Integration into the RL Framework

Once the generalizable 3DGS estimator is pre-trained, its weights are frozen and integrated into the RL agent's observation processing pipeline.

Observation: At each timestep $t$ , the RL agent receives multi-view image observations $O_t = \{I_{t,1}, I_{t,2}, ..., I_{t,N}\}$ along with corresponding camera parameters $\{K_{t,i}, E_{t,i}\}$ .

State Representation Generation: The observations

O_t

are fed into the frozen generalizable 3DGS estimator. The estimator rapidly predicts a set of 3D Gaussians

G_t = \{G_{t,i}\}

representing the current state of the environment.

# Pseudocode for RL Step Integration
# Load pre-trained models (eval mode)
depth_estimator.load_state_dict(...)
gaussian_regressor.load_state_dict(...)
gaussian_refiner.load_state_dict(...)

def get_state_representation(observations, camera_params):
    # observations = {view_1_img, view_2_img, ...}
    # camera_params = {view_1_K, view_1_E, ...}
    with torch.no_grad():
        # Assuming stereo input for depth, primary view for others
        img_left, img_right = observations[0], observations[1] # Example
        K_l, E_l = camera_params[0]['K'], camera_params[0]['E']
        K_r, E_r = camera_params[1]['K'], camera_params[1]['E']

        predicted_depth = depth_estimator(img_left, img_right, K_l, E_l, K_r, E_r)
        initial_means = backproject(predicted_depth, K_l, E_l)
        initial_colors = img_left.pixels

        features = depth_estimator.get_features(img_left, img_right)
        pred_rot, pred_scale, pred_alpha = gaussian_regressor(features, img_left, predicted_depth)

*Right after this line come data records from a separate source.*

import Mathlib
import HarnessLib
import Summits.HubbardSuperconductivity.HubbardSuperconductivity.Theorems.KLProgrammeKLRegimeEngineTowerWtPowLawBaseTokX
import Summits.HubbardSuperconductivity.HubbardSuperconductivity.Theorems.KLProgrammeKLRegimeEngineTowerWtPowTwoLegExport

/-!
# Route `KLProgramme` — crux K3 ENGINE (stmt-HubbardSuperconductivity-20437 `KLRegimeEngineV17F2`), stub (b) / E1 interface (E2) in-tower route and located risk #17
# «(C2)-MOMENTS» / located «(E2)-ROUTE-TADPOLE»: THE DEGREE-`Dw` LAW AND THE TWO-LEG TADPOLE-FREE EXPORT IN ONE STATEMENT
# (recipe «(E2)-POW3-TRACK» item T6, HOME/hubbard-kl-k3c3-p2/g19/E2-POW3-TRACK-RECIPE.md; pen g27 (R472)(D), (R479); cell gate-hubbard-kl, seat hubbard-kl-k3c3-p2 g20)

`klTowerBornWtPowAt_le_law_of_inputs_base_tokX` (…TowerWtPowLawBaseTokX, W1 at weight power `Dw`) composed with `klTowerBornWtPowSubTadAt_two_le_of_rows`
(…TowerWtPowTwoLegExport §2): W1's hypotheses VERBATIM plus the tadpole-free two-leg step `hstep₂` at the blocks `1 ≤ k ≤ K_b` (served by
`wtPowTwoLegSub_hstep_of_blockBounds` from the same per-block data as the law's `hstep`) ⊢ the law's three conjuncts AND
`∀ k, 1 ≤ k ≤ K_b → klTowerBornWtPowSubTadAt … d k j Dw 2 / klLevUnitF β M 0 1 (dk) ≤ X₂`, `X₂ = 15σ²(ι₃λ²) + A′(4Q′)x₁³/(1−x₁) + eψG·ΦG/(1−ΦG)`,
`G = τ(ι₁λ + ι₂/(2Q′) + ι₃/(4Q′²) + A′Q′/4)` — under the law's own numerics, no new smallness.

* **`klTowerBornWtPowAt_le_law_of_inputs_base_tokX_twoLeg (j d Kb D Dw)`**.
Composition of landed theorems; block constants are HYPOTHESES of the links; nothing asserts (E2), (X).3, (b), any stub, K3 or superconductivity.
References: BGM 2006 §2.7 (2.70)–(2.71a), §2.8 (2.83), (2.93)–(2.98), §3 (3.2)–(3.8) [cite: BenfattoGiulianiMastropietro2006].
-/

noncomputable section

namespace Summit.HubbardSuperconductivity.HubbardSuperconductivity.Theorems.EngineV8

set_option linter.dupNamespace false -- summit = problem name (single-conjunct summit), D-0017

open Classical
open Real Finset Literature.MathematicalPhysics.QuantumLattice Literature.Probability.LatticeModels GrassmannAlgebra
open Literature.MathematicalPhysics.QuantumLattice.FermiRG
open Summit.HubbardSuperconductivity.HubbardSuperconductivity.Theorems.KLProgrammeLegKernels
open Summit.HubbardSuperconductivity.HubbardSuperconductivity.Theorems.KLRegimeSplit
open Summit.HubbardSuperconductivity.HubbardSuperconductivity.Theorems.DispersionFlow

/-! ## The degree-`Dw` law AND the two-leg tadpole-free export, one statement -/

section LawTwoLeg

variable {L M : ℕ} [NeZero L] [NeZero M]

/-- **THE RE-BASED ONE-TRACK DEGREE-`Dw` WEIGHTED TOWER LAW WITH THE TWO-LEG TADPOLE-FREE BORN ROW EXPORTED** — `klTowerBornWtPowAt_le_law_of_inputs_base_tokX`
(…TowerWtPowLawBaseTokX) composed with `klTowerBornWtPowSubTadAt_two_le_of_rows`: W1's hypotheses VERBATIM plus the two-leg tadpole-free step `hstep₂` at the blocks
`1 ≤ k ≤ K_b` ⊢ the law's three conjuncts AND `∀ k, 1 ≤ k ≤ K_b → klTowerBornWtPowSubTadAt … d k j Dw 2 / klLevUnitF β M 0 1 (dk) ≤ 15σ²(ι₃λ²) + A′(4Q′)x₁³/(1−x₁) + eψG·ΦG/(1−ΦG)`.
[cite: BenfattoGiulianiMastropietro2006, (2.70)-(2.71a), §2.8 (2.83), (2.93)-(2.98)] -/
theorem klTowerBornWtPowAt_le_law_of_inputs_base_tokX_twoLeg {β : ℝ} (hβ : 0 < β) (U μ : ℝ) (K : TrigPolyC4v)
    (j d Kb D Dw : ℕ) {A lam Q W Z A' Q' σ Φ ψ τ ι₁ ι₂ ι₃ : ℝ} {Zk : ℕ → Prop} (hD3 : 3 ≤ D)
    (hA : 0 ≤ A) (hlam : 0 < lam) (hQ : 0 ≤ Q) (hW : 0 ≤ W) (hZ : 0 ≤ Z) (hA'0 : 0 ≤ A') (hQ'0 : 0 < Q')
    (hσ : 0 ≤ σ) (hΦ : 0 ≤ Φ) (hψ : 0 ≤ ψ) (hτ : 0 < τ)
    (hbase : ∀ m, 4 ≤ m → m ≤ D →
      W * Z ^ m * (klTowerMeasWtPowAt L M β U μ K d 1 j Dw (2 * m) / klLevUnitF β M 0 m (d * 1 - 1)) ≤ A' * lam ^ (m - 1) * Q' ^ m)
    (hR : ∀ k, 2 ≤ k → k ≤ Kb →
      (∀ k', 2 ≤ k' → k' ≤ k → ∀ p, 3 ≤ p → p ≤ D →
        klTowerBornWtPowAt L M β U μ K d (k' - 1) j Dw (2 * p) / klLevUnitF β M 0 p (d * (k' - 1)) ≤ A * lam ^ (p - 1) * Q ^ p) →
      ∀ m, 4 ≤ m → m ≤ D →
        W * Z ^ m * (klTowerMeasWtPowAt L M β U μ K d k j Dw (2 * m) / klLevUnitF β M 0 m (d * k - 1)) ≤ A' * lam ^ (m - 1) * Q' ^ m)
    (hι₁ : ∀ k, 1 ≤ k → k ≤ Kb → W * Z ^ 1 * (klTowerMeasWtPowAt L M β U μ K d k j Dw (2 * 1) / klLevUnitF β M 0 1 (d * k - 1)) ≤ ι₁ * lam)
    (hι₂ : ∀ k, 1 ≤ k → k ≤ Kb → W * Z ^ 2 * (klTowerMeasWtPowAt L M β U μ K d k j Dw (2 * 2) / klLevUnitF β M 0 2 (d * k - 1)) ≤ ι₂ * lam)
    (hι₃ : ∀ k, 1 ≤ k → k ≤ Kb → W * Z ^ 3 * (klTowerMeasWtPowAt L M β U μ K d k j Dw (2 * 3) / klLevUnitF β M 0 3 (d * k - 1)) ≤ ι₃ * lam ^ 2)
    (hZ1 : Zk 1)
    (hZsucc : ∀ k, 1 ≤ k → k < Kb → Zk k →
      Φ * towerV D τ (fun m => W * Z ^ m * (klTowerMeasWtPowAt L M β U μ K d k j Dw (2 * m) / klLevUnitF β M 0 m (d * k - 1))) < 1 → Zk (k + 1))
    (hstep : ∀ k, 1 ≤ k → k < Kb → Zk k → ∀ N : ℕ, 2 ≤ N → ∀ p, 3 ≤ p → p ≤ D →
      Φ * towerV D τ (fun m => W * Z ^ m * (klTowerMeasWtPowAt L M β U μ K d k j Dw (2 * m) / klLevUnitF β M 0 m (d * k - 1))) < 1 →
      klTowerBornWtPowAt L M β U μ K d k j Dw (2 * p) / klLevUnitF β M 0 p (d * k) ≤
        towerFO D σ (fun m => W * Z ^ m * (klTowerMeasWtPowAt L M β U μ K d k j Dw (2 * m) / klLevUnitF β M 0 m (d * k - 1))) p +
          ∑ n ∈ Icc 2 N, exp 1 * Φ ^ (n - 1) * ψ ^ p *
            towerS D τ (fun m => W * Z ^ m * (klTowerMeasWtPowAt L M β U μ K d k j Dw (2 * m) / klLevUnitF β M 0 m (d * k - 1))) n p +
          ψ ^ p * exp 1 * towerV D τ (fun m => W * Z ^ m * (klTowerMeasWtPowAt L M β U μ K d k j Dw (2 * m) / klLevUnitF β M 0 m (d * k - 1))) *
            (Φ * towerV D τ (fun m => W * Z ^ m * (klTowerMeasWtPowAt L M β U μ K d k j Dw (2 * m) / klLevUnitF β M 0 m (d * k - 1)))) ^ N /
            (1 - Φ * towerV D τ (fun m => W * Z ^ m * (klTowerMeasWtPowAt L M β U μ K d k j Dw (2 * m) / klLevUnitF β M 0 m (d * k - 1)))))
    -- the tadpole-free two-leg step at blocks 1 ≤ k ≤ Kb
    (hstep₂ : ∀ k, 1 ≤ k → k ≤ Kb → Zk k → ∀ N : ℕ, 2 ≤ N →
      Φ * towerV D τ (fun m => W * Z ^ m * (klTowerMeasWtPowAt L M β U μ K d k j Dw (2 * m) / klLevUnitF β M 0 m (d * k - 1))) < 1 →
      klTowerBornWtPowSubTadAt L M β U μ K d k j Dw 2 / klLevUnitF β M 0 1 (d * k) ≤
        towerFO D σ (fun m => if 2 < m then W * Z ^ m * (klTowerMeasWtPowAt L M β U μ K d k j Dw (2 * m) / klLevUnitF β M 0 m (d * k - 1)) else 0) 1 +
          ∑ n ∈ Icc 2 N, exp 1 * Φ ^ (n - 1) * ψ ^ 1 *
            towerS D τ (fun m => W * Z ^ m * (klTowerMeasWtPowAt L M β U μ K d k j Dw (2 * m) / klLevUnitF β M 0 m (d * k - 1))) n 1 +
          ψ ^ 1 * exp 1 * towerV D τ (fun m => W * Z ^ m * (klTowerMeasWtPowAt L M β U μ K d k j Dw (2 * m) / klLevUnitF β M 0 m (d * k - 1))) *
            (Φ * towerV D τ (fun m => W * Z ^ m * (klTowerMeasWtPowAt L M β U μ K d k j Dw (2 * m) / klLevUnitF β M 0 m (d * k - 1)))) ^ N /
            (1 - Φ * towerV D τ (fun m => W * Z ^ m * (klTowerMeasWtPowAt L M β U μ K d k j Dw (2 * m) / klLevUnitF β M 0 m (d * k - 1)))))
    (hx₁ : 4 * σ * lam * Q' < 1) (hx₂ : 2 * lam * τ * Q' ≤ 1) (hx₃ : exp 1 * τ * lam * Q' < 1)
    (hy : Φ * (τ * (ι₁ * lam + ι₂ / (2 * Q') + ι₃ / (4 * Q' ^ 2) + A' * Q' / 4)) < 1)
    (hθ : Φ * (exp 1 * τ * (ι₁ * lam) + (exp 1 * τ) ^ 2 * (ι₂ * lam) + (exp 1 * τ) ^ 3 * (ι₃ * lam ^ 2) +
      A' * (exp 1 * τ * Q') * ((exp 1 * τ * lam * Q') ^ 3 / (1 - exp 1 * τ * lam * Q'))) < 1)
    (hu₁ : 4 * Q' ≤ Q) (hu₂ : 2 * τ * ψ * Q' ≤ Q)
    (hclose : A' * (4 * Q') ^ 3 * (4 * σ * lam * Q' / (1 - 4 * σ * lam * Q')) +
      exp 1 * ψ * (2 * τ * ψ * Q') ^ 2 * (τ * (ι₁ * lam + ι₂ / (2 * Q') + ι₃ / (4 * Q' ^ 2) + A' * Q' / 4)) *
        (Φ * (τ * (ι₁ * lam + ι₂ / (2 * Q') + ι₃ / (4 * Q' ^ 2) + A' * Q' / 4)) /
          (1 - Φ * (τ * (ι₁ * lam + ι₂ / (2 * Q') + ι₃ / (4 * Q' ^ 2) + A' * Q' / 4)))) ≤ A * Q ^ 3) :
    (∀ k, 1 ≤ k → k ≤ Kb → Zk k) ∧
    (∀ k, 2 ≤ k → k ≤ Kb → ∀ p : ℕ, 3 ≤ p → p ≤ D →
      klTowerBornWtPowAt L M β U μ K d (k - 1) j Dw (2 * p) / klLevUnitF β M 0 p (d * (k - 1)) ≤ A * lam ^ (p - 1) * Q ^ p) ∧
    (∀ k, 1 ≤ k → k ≤ Kb → ∀ m, 4 ≤ m → m ≤ D →
      W * Z ^ m * (klTowerMeasWtPowAt L M β U μ K d k j Dw (2 * m) / klLevUnitF β M 0 m (d * k - 1)) ≤ A' * lam ^ (m - 1) * Q' ^ m) ∧
    (∀ k, 1 ≤ k → k ≤ Kb →
      klTowerBornWtPowSubTadAt L M β U μ K d k j Dw 2 / klLevUnitF β M 0 1 (d * k) ≤
        15 * σ ^ 2 * (ι₃ * lam ^ 2) + A' * (4 * Q') * ((4 * σ * lam * Q') ^ 3 / (1 - 4 * σ * lam * Q')) +
          exp 1 * ψ * (τ * (ι₁ * lam + ι₂ / (2 * Q') + ι₃ / (4 * Q' ^ 2) + A' * Q' / 4)) *
            (Φ * (τ * (ι₁ * lam + ι₂ / (2 * Q') + ι₃ / (4 * Q' ^ 2) + A' * Q' / 4)) /
              (1 - Φ * (τ * (ι₁ * lam + ι₂ / (2 * Q') + ι₃ / (4 * Q' ^ 2) + A' * Q' / 4))))) := by
  obtain ⟨hZall, hlaw, hrows⟩ := klTowerBornWtPowAt_le_law_of_inputs_base_tokX (L := L) (M := M) hβ U μ K j d Kb D Dw hD3 hA hlam hQ hW hZ hA'0 hQ'0
    hσ hΦ hψ hτ hbase hR hι₁ hι₂ hι₃ hZ1 hZsucc hstep hx₁ hx₂ hx₃ hy hθ hu₁ hu₂ hclose
  exact ⟨hZall, hlaw, hrows, klTowerBornWtPowSubTadAt_two_le_of_rows (L := L) (M := M) U μ K j d Kb D Dw hlam hA'0 hQ'0 hσ hΦ hψ hτ
    (fun k m => towerMuWtPow_nonneg hβ U μ K d k j Dw m hW hZ) hrows hι₁ hι₂ hι₃ hZall hstep₂ hx₁ hx₂ hx₃ hy hθ⟩

end LawTwoLeg

end Summit.HubbardSuperconductivity.HubbardSuperconductivity.Theorems.EngineV8

end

        initial_gaussians = {'mean': initial_means, 'rot': pred_rot, 'scale': pred_scale, 'opacity': pred_alpha, 'color': initial_colors}
        refined_gaussians = gaussian_refiner(initial_gaussians)

        # Sample or select a subset if needed
        num_gaussians_for_policy = 10000 # Example
        sampled_gaussians = sample_gaussians(refined_gaussians, num_gaussians_for_policy)

    return sampled_gaussians # This is the state representation 's_t'

Policy Input: The resulting set of Gaussians $G_t$ (potentially sampled or processed further, e.g., using a SetTransformer encoder to handle the unordered set structure and variable number of points) serves as the state input $s_t$ to the RL policy network $\pi(a_t | s_t)$ .
Action and Transition: The policy outputs an action $a_t$ , which is executed in the environment, leading to the next state observation $O_{t+1}$ .

This process allows the RL agent to leverage the rich, 3D-consistent, and geometrically detailed representation provided by the generalizable 3DGS at each step without incurring the cost of online optimization.

Experimental Validation and Results

The effectiveness of GSRL was evaluated on the RoboMimic benchmark, specifically focusing on four robotic manipulation tasks: Lift, Can, Square, and Transport. These tasks involve simulated Franka robots interacting with objects in diverse scenes. Three offline RL algorithms were employed: Behavior Cloning regularized Q-learning (BCQ), Implicit Q-Learning (IQL), and Implicit Reinforcement Learning from Scenes (IRIS).

GSRL was compared against baseline representations:

Multi-view Images: Raw images encoded using a ResNet18 architecture.
Point Clouds: 3D points derived directly from the depth estimator module, processed by a SetTransformer.
Voxels: A 3D voxel grid representation processed by a 3D Convolutional ResNet.

Key Findings:

Superior Performance: GSRL consistently outperformed the baseline representations across most tasks and RL algorithms in terms of task success rate (Table 1 in the paper).
Significant Gains on Hard Tasks: The improvements were particularly pronounced on the more complex tasks. For the Transport task using the IRIS algorithm, GSRL achieved improvements of +10%, +44%, and +15% in success rate compared to images, point clouds, and voxels, respectively. Similar substantial gains were observed for the Square task.
Reduced Variance: GSRL often exhibited lower variance in success rates across different runs, suggesting more stable learning.

Ablation Studies:

Number of Gaussians: The RL performance was relatively robust to the number of Gaussians used as input to the policy (tested from 2048 to 10000), although very low numbers (2048) degraded performance on harder tasks, indicating that a sufficient density of Gaussians is needed to capture critical geometric details.
3DGS Reconstruction Quality: A clear correlation was observed between the reconstruction quality (measured by PSNR) of the pre-trained generalizable 3DGS model and the final RL task performance. Higher PSNR generally led to better success rates, especially on complex tasks, validating the hypothesis that a high-fidelity 3D representation benefits policy learning.
Framework Components: Removing the feature reuse mechanism between the depth estimator and Gaussian regressor, or removing the Gaussian refinement module, resulted in lower reconstruction quality (PSNR), confirming their contribution to generating better 3DGS representations. Notably, using the predicted depth from the estimator yielded results nearly on par with using ground-truth depth, demonstrating the effectiveness of the learned depth prediction.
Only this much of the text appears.